_EXERCISE REQUIREMENTS_
Look through the material beneath and copy each line with the word "constant".

_SUPPLIED RECORDS_
---

/-- ★★ **`dgDH` AND `dgDHd` DERIVED ABOVE A CLOSED THRESHOLD** (module docstring): for any target rate `0 ≤ δ₃ < δ44`, from the displayed (3.44) members `h44m` (rate
`δ44`, constant `Bi`, exponent `s`), the plaquette binder `hF` (budget `ϑF ≥ 0`) and the pins, and any constant `B₃` above the two CLOSED thresholds `hB3d hB3p`, there is a threshold `MDg` with the `dgDHd ν` and `dgDH` fields of `Letters313DMZ ∕ Letters313DZ`
at constant `B₃` and rate `δ₃` for every member above `MDg`.
[cite: Balaban1985BackgroundPropagators, Thm 3.13 p.426 + Thm 3.3 (3.44) p.398 + (3.152)–(3.153) p.426 + (3.40) p.397 + (3.35) p.396 + p.398 (remark after (3.47)); Balaban1984PropagatorsII, (2.26) p.228 + (2.52)–(2.56) pp.232–233 + Lemma 2.1 (2.59)–(2.61) pp.233–234] -/
theorem dgDH_dgDHd_of_pins_geo9Y [NeZero N] [∀ x : MemberY d ℓ hd hL b₀ b₁ Mstar, Fintype (geo9Y x).Site]
    {R₁ R₂ : RegFamY d ℓ hd hL b₀ b₁ Mstar (Matrix (Fin N) (Fin N) ℂ)} (H : MemberY d ℓ hd hL b₀ b₁ Mstar → Prop)
    (bI : ∀ x : MemberY d ℓ hd hL b₀ b₁ Mstar, FBondY x.toKIdx → IBondY x.toKIdx)
    (hβ1 : ∀ (x : MemberY d ℓ hd hL b₀ b₁ Mstar) (f : FBondY x.toKIdx), (geomT x.D).dist (β x.hN x.D x.hk (bI x f)) (blkV1 x.hN x.D f) ≤ 1)
    (hbI0 : ∀ (x : MemberY d ℓ hd hL b₀ b₁ Mstar) (f : FBondY x.toKIdx), bI x f = bI x ⟨f.src, 0⟩)
    (hGR : MemOfFam (specialUnitaryUnits (Fin N)) R₁) (c : ℝ) {M₀ a₀ : ℝ} {ϑF : ℝ} (hϑF : 0 ≤ ϑF)
    (hF : ∀ x : MemberY d ℓ hd hL b₀ b₁ Mstar, letI : Fintype (geo9K x.toKIdx).Site := (inferInstance : Fintype (geo9Y x).Site); M₀ ≤ (geo9Y x).M → ∀ α₀ : ℝ, 0 < α₀ → (geo9Y x).M * α₀ ≤ a₀ → ∀ U : (bg9YR (Matrix (Fin N) (Fin N) ℂ) (specialUnitaryUnits (Fin N)) R₁ R₂ x).Cfg, (bg9YR (Matrix (Fin N) (Fin N) ℂ) (specialUnitaryUnits (Fin N)) R₁ R₂ x).Reg335 c α₀ U →
      (bg9YR (Matrix (Fin N) (Fin N) ℂ) (specialUnitaryUnits (Fin N)) R₁ R₂ x).Reg336 c α₀ U → ∀ (y : Site (PV d ℓ x.m x.K hd hL) 0) (μ' ν' : Fin (d + 1)),
        ‖(plaqV U y μ' ν' : Matrix (Fin N) (Fin N) ℂ) - 1‖ ≤ ϑF * (((((ℓ + 1 : ℕ) : ℝ)) ^ levY x.toKIdx (chartY x.toKIdx y))⁻¹))
    (w13 : ℝ → ℝ) (hw13₀ : ∀ s, 0 ≤ w13 s) (hw13₁ : ∀ s, w13 s ≤ 1) {s : ℝ} (hs0 : 0 < s) (hs1 : s < 1) (hws : 0 < w13 s)
    (bH13 : ∀ x : MemberY d ℓ hd hL b₀ b₁ Mstar, (bg9YR (Matrix (Fin N) (Fin N) ℂ) (specialUnitaryUnits (Fin N)) R₁ R₂ x).Cfg → BlockNorm (toB6 (geo9Y x) 1 (H x)) (XSK (TrIdx N) x.toKIdx → ℝ))
    (hbH13 : ∀ (x : MemberY d ℓ hd hL b₀ b₁ Mstar) (U : (bg9YR (Matrix (Fin N) (Fin N) ℂ) (specialUnitaryUnits (Fin N)) R₁ R₂ x).Cfg), bH13 x U =
      letI : Fintype (geo9K x.toKIdx).Site := (inferInstance : Fintype (geo9Y x).Site);
      weightNorm (bHZG (κ := TrIdx N) x.toKIdx (trBasis N) (taxiS x.toKIdx (bg9YR (Matrix (Fin N) (Fin N) ℂ) (specialUnitaryUnits (Fin N)) R₁ R₂ x) (fun U => U) U) (R := (1 : ℝ)) (H := H x) le_rfl w13 hw13₀ hw13₁)
        (fun y => ((geo9Y x).len y)⁻¹) (fun y => inv_nonneg.2 (geo9Y_len_pos x y).le))
    {ιA AA : MemberY d ℓ hd hL b₀ b₁ Mstar → Type}
    (𝔬A : ∀ x : MemberY d ℓ hd hL b₀ b₁ Mstar, Ops310 (geo9Y x) (bg9YR (Matrix (Fin N) (Fin N) ℂ) (specialUnitaryUnits (Fin N)) R₁ R₂ x) (XBK (TrIdx N) x.toKIdx) (XBK (TrIdx N) x.toKIdx) (ιA x) (AA x))
    (𝔬12 : ∀ x : MemberY d ℓ hd hL b₀ b₁ Mstar, B9Thm312Whole.Ops (geo9Y x) (bg9YR (Matrix (Fin N) (Fin N) ℂ) (specialUnitaryUnits (Fin N)) R₁ R₂ x) (XBK (TrIdx N) x.toKIdx) (XBK (TrIdx N) x.toKIdx) (XHK (TrIdx N) x.toKIdx) (XSK (TrIdx N) x.toKIdx))
    (hDvco12 : ∀ (x : MemberY d ℓ hd hL b₀ b₁ Mstar) (U : (bg9YR (Matrix (Fin N) (Fin N) ℂ) (specialUnitaryUnits (Fin N)) R₁ R₂ x).Cfg), (𝔬12 x).Dv U = DvcoKH x.toKIdx (trBasis N) (bg9YR (Matrix (Fin N) (Fin N) ℂ) (specialUnitaryUnits (Fin N)) R₁ R₂ x) (fun U => U) U)
    (𝔡A : ∀ x : MemberY d ℓ hd hL b₀ b₁ Mstar, DirOps310 (𝔬A x) (Fin (d + 1)))
    (h𝔡As : ∀ (x : MemberY d ℓ hd hL b₀ b₁ Mstar) (U : (bg9YR (Matrix (Fin N) (Fin N) ℂ) (specialUnitaryUnits (Fin N)) R₁ R₂ x).Cfg), (𝔡A x).Dsd U = fun μ => coordOpK (trBasis N) (fun _ : Fin (d + 1) => cdsBₗ x.toKIdx U μ))
    (h𝔡Ad : ∀ (x : MemberY d ℓ hd hL b₀ b₁ Mstar) (U : (bg9YR (Matrix (Fin N) (Fin N) ℂ) (specialUnitaryUnits (Fin N)) R₁ R₂ x).Cfg), (𝔡A x).Dd U = fun μ => coordOpK (trBasis N) (fun _ : Fin (d + 1) => cdBₗ x.toKIdx U μ))
    (hblk12 : ∀ x : MemberY d ℓ hd hL b₀ b₁ Mstar, (𝔬12 x).blk = blkBK x.toKIdx (bI x)) (hblkY12 : ∀ x : MemberY d ℓ hd hL b₀ b₁ Mstar, (𝔬12 x).blkY = blkBK x.toKIdx (bI x))
    (hDco12 : ∀ (x : MemberY d ℓ hd hL b₀ b₁ Mstar) (U : (bg9YR (Matrix (Fin N) (Fin N) ℂ) (specialUnitaryUnits (Fin N)) R₁ R₂ x).Cfg), (𝔬12 x).D U = DcoK x.toKIdx (trBasis N) (bg9YR (Matrix (Fin N) (Fin N) ℂ) (specialUnitaryUnits (Fin N)) R₁ R₂ x) (fun U => U) U)
    {δ44 δ₃ : ℝ} (hδ₃ : 0 ≤ δ₃) (hδ : δ₃ < δ44) {Bi : ℝ} (hBi : 0 ≤ Bi) {B₃ : ℝ}
    (hB3d : ((d : ℝ) + 1) * ((1 + CLip d ℓ) * (Bi * (((ℓ + 1 : ℕ) : ℝ))) * (CJG d ℓ (trBasis N) 1 (thetaL d ℓ ϑF) (w13 s) (δ₃ + 1 + 1 / 2 * (δ44 - δ₃)) * (((ℓ + 1 : ℕ) : ℝ))) * rowConst261 (@geo9Y d ℓ hd hL b₀ b₁ Mstar) 1) ≤ B₃)
    (hB3p : ((d : ℝ) + 1) * (1 * (((d : ℝ) + 1) * ((1 + CLip d ℓ) * (Bi * (((ℓ + 1 : ℕ) : ℝ))) * (CJG d ℓ (trBasis N) 1 (thetaL d ℓ ϑF) (w13 s) (δ₃ + 1 + 1 / 2 * (δ44 - δ₃)) * (((ℓ + 1 : ℕ) : ℝ))) * rowConst261 (@geo9Y d ℓ hd hL b₀ b₁ Mstar) 1)) * rowConst261 (@geo9Y d ℓ hd hL b₀ b₁ Mstar) 1) ≤ B₃)
    (h44m : ∀ x : MemberY d ℓ hd hL b₀ b₁ Mstar, letI : Fintype (geo9K x.toKIdx).Site := (inferInstance : Fintype (geo9Y x).Site); M₀ ≤ (geo9Y x).M → ∀ α₀ : ℝ, 0 < α₀ → (geo9Y x).M * α₀ ≤ a₀ → ∀ U : (bg9YR (Matrix (Fin N) (Fin N) ℂ) (specialUnitaryUnits (Fin N)) R₁ R₂ x).Cfg, (bg9YR (Matrix (Fin N) (Fin N) ℂ) (specialUnitaryUnits (Fin N)) R₁ R₂ x).Reg335 c α₀ U →
      (bg9YR (Matrix (Fin N) (Fin N) ℂ) (specialUnitaryUnits (Fin N)) R₁ R₂ x).Reg336 c α₀ U → ∀ ν μ : Fin (d + 1),
        HasMaj (bHZKT (κ := TrIdx N) x.toKIdx (trBasis N) (taxiB x.toKIdx (bg9YR (Matrix (Fin N) (Fin N) ℂ) (specialUnitaryUnits (Fin N)) R₁ R₂ x) (fun U => U) U) (R := (1 : ℝ)) (H := H x) hs0.le hs1.le hs1.le) (BlockNorm.ofBlocks (toB6 (geo9Y x) 1 (H x)) (𝔬12 x).blk)
          ((𝔡A x).Dd U ν ∘ₗ ((𝔬12 x).G0 U ∘ₗ (𝔡A x).Dsd U μ)) (fun a a' => Bi * Real.exp (-(δ44 * (geo9Y x).dist a a')))) :
    ∃ MDg : ℝ, ∀ x : MemberY d ℓ hd hL b₀ b₁ Mstar, MDg ≤ (geo9Y x).M → ∀ α₀ : ℝ, 0 < α₀ → (geo9Y x).M * α₀ ≤ a₀ →
        ∀ U : (bg9YR (Matrix (Fin N) (Fin N) ℂ) (specialUnitaryUnits (Fin N)) R₁ R₂ x).Cfg, (bg9YR (Matrix (Fin N) (Fin N) ℂ) (specialUnitaryUnits (Fin N)) R₁ R₂ x).Reg335 c α₀ U → (bg9YR (Matrix (Fin N) (Fin N) ℂ) (specialUnitaryUnits (Fin N)) R₁ R₂ x).Reg336 c α₀ U →
          (∀ ν : Fin (d + 1), HasMaj (bH13 x U) (cNorm 1 (H x) (𝔬12 x).blk (fun y => (geo9Y_len_pos x y).le) 1) ((𝔡A x).Dd U ν ∘ₗ (𝔬12 x).G0 U ∘ₗ (𝔬12 x).Dv U)
              (fun a a' => B₃ * Real.exp (-(δ₃ * (geo9Y x).dist a a')))) ∧
          HasMaj (bH13 x U) (cNorm 1 (H x) (𝔬12 x).blkY (fun y => (geo9Y_len_pos x y).le) 1) ((𝔬12 x).D U ∘ₗ (𝔬12 x).G0 U ∘ₗ (𝔬12 x).Dv U)
            (fun a a' => B₃ * Real.exp (-(δ₃ * (geo9Y x).dist a a'))) := by
  have hδF : 0 < δ44 - δ₃ := sub_pos.2 hδ
  obtain ⟨Mg, hFa⟩ := facts347_exp261_geo9Y (d := d) (ℓ := ℓ) (hd := hd) (hL := hL) (b₀ := b₀) (b₁ := b₁) (Mstar := Mstar) H
    (α := 1 / 2) (by norm_num) (by norm_num) hδF
  obtain ⟨ML, hrow⟩ := rowConst261_spec_of_rowSum261 (rowSum261_geo9Y (d := d) (ℓ := ℓ) (hd := hd) (hL := hL) (b₀ := b₀) (b₁ := b₁) (Mstar := Mstar)) one_pos
  set L₀ : ℝ := ((ℓ + 1 : ℕ) : ℝ) with hL₀
  set δJ : ℝ := δ₃ + 1 + 1 / 2 * (δ44 - δ₃) with hδJ
  have hδJ0 : 0 ≤ δJ := by rw [hδJ]; nlinarith
  have h1C : 0 ≤ 1 + CLip d ℓ := by linarith [one_le_CLip d ℓ]
  have hJ : 0 ≤ CJG d ℓ (trBasis N) 1 (thetaL d ℓ ϑF) (w13 s) δJ := CJG_nonneg (d := d) (ℓ := ℓ) (trBasis N) (p := (1 : ℝ)) (thetaL_nonneg d ℓ hϑF) hws δJ
  have hc0 : (0 : ℝ) ≤ rowConst261 (@geo9Y d ℓ hd hL b₀ b₁ Mstar) 1 := rowConst261_nonneg _ _
  set B3d : ℝ := ((d : ℝ) + 1) * ((1 + CLip d ℓ) * (Bi * L₀) * ((CJG d ℓ (trBasis N) 1 (thetaL d ℓ ϑF) (w13 s) δJ) * L₀) * rowConst261 (@geo9Y d ℓ hd hL b₀ b₁ Mstar) 1) with hB3ddef
  refine ⟨max M₀ (max Mg ML), ?_⟩
  intro x hM α₀ hα ha U hU hU'
  have hrowx : ∀ x : MemberY d ℓ hd hL b₀ b₁ Mstar, max M₀ (max Mg ML) ≤ (geo9Y x).M → RowSum (toB6 (geo9Y x) 1 (H x)) 1 (rowConst261 (@geo9Y d ℓ hd hL b₀ b₁ Mstar) 1) :=
    fun x hM y => hrow x (((le_max_right _ _).trans (le_max_right _ _)).trans hM) y
  have hFa' : ∀ x : MemberY d ℓ hd hL b₀ b₁ Mstar, max M₀ (max Mg ML) ≤ (geo9Y x).M → Facts347 (geo9Y x) 1 (H x) (exp261 (@geo9Y d ℓ hd hL b₀ b₁ Mstar) (δ44 - δ₃) (1 - 1 / 2)) (δ44 - δ₃) (1 / 2) L₀ :=
    fun x hM => hFa x (((le_max_left _ _).trans (le_max_right _ _)).trans hM)
  have hF' := fun (x : MemberY d ℓ hd hL b₀ b₁ Mstar) (hM : max M₀ (max Mg ML) ≤ (geo9Y x).M) (α₀ : ℝ) hα ha U hU hU' => hF x ((le_max_left _ _).trans hM) α₀ hα ha U hU hU'
  have h44m' := fun (x : MemberY d ℓ hd hL b₀ b₁ Mstar) (hM : max M₀ (max Mg ML) ≤ (geo9Y x).M) (α₀ : ℝ) hα ha U hU hU' => h44m x ((le_max_left _ _).trans hM) α₀ hα ha U hU hU'
  -- the constant bound with the member's `L ≤ ℓ + 1`
  have hB₃ : ∀ x : MemberY d ℓ hd hL b₀ b₁ Mstar, ((d : ℝ) + 1) * ((1 + CLip d ℓ) * (Bi * L₀) * (CJG d ℓ (trBasis N) 1 (thetaL d ℓ ϑF) (w13 s) δJ * (geo9Y x).L) * rowConst261 (@geo9Y d ℓ hd hL b₀ b₁ Mstar) 1) ≤ B3d := by
    intro x; rw [hB3ddef]
    have hLx : (geo9Y x).L ≤ L₀ := (geo9Y_scalars x).2.1
    gcongr
  have h1 : δ₃ ≤ δ44 - 1 / 2 * (δ44 - δ₃) := by linarith
  have h2 : δ₃ + 1 ≤ δJ - 1 / 2 * (δ44 - δ₃) := by rw [hδJ]; linarith
  exact ⟨dgDHd_of_pins H bI hβ1 hbI0 hGR c (M₀ := max M₀ (max Mg ML)) (a₀ := a₀) hϑF hF' hFa' hrowx w13 hw13₀ hw13₁ hs0 hs1 hws bH13 hbH13 𝔬A 𝔬12 hDvco12 𝔡A h𝔡As
      (δ₀ := δ44) (δJ := δJ) (B₃ := B₃) (δ₃ := δ₃) hBi hc0 hδJ0 hδ₃ h1 h2 (fun x => (hB₃ x).trans hB3d) h44m' x hM α₀ hα ha U hU hU',
    dgDH_of_pins H bI hβ1 hbI0 hGR c (M₀ := max M₀ (max Mg ML)) (a₀ := a₀) hϑF hF' hFa' hrowx w13 hw13₀ hw13₁ hs0 hs1 hws bH13 hbH13 𝔬A 𝔬12 hDvco12 𝔡A h𝔡As h𝔡Ad hblk12 hblkY12 hDco12
      (δ₀ := δ44) (δJ := δJ) (B₃ := B3d) (δ₃ := δ₃) (B₃p := B₃) hBi hc0 hδJ0 hδ₃ h1 h2 hB₃ hB3p h44m' x hM α₀ hα ha U hU hU'⟩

---

_EXERCISE RESPONSE_
`δ44`, constant `Bi`, exponent `s`), the plaquette binder `hF` (budget `ϑF ≥ 0`) and the pins, and any constant `B₃` above the two CLOSED thresholds `hB3d hB3p`, there is a threshold `MDg` with the `dgDHd ν` and `dgDH` fields of `Letters313DMZ ∕ Letters313DZ`
at constant `B₃` and rate `δ₃` for every member above `MDg`.
  -- the constant bound with the member's `L ≤ ℓ + 1`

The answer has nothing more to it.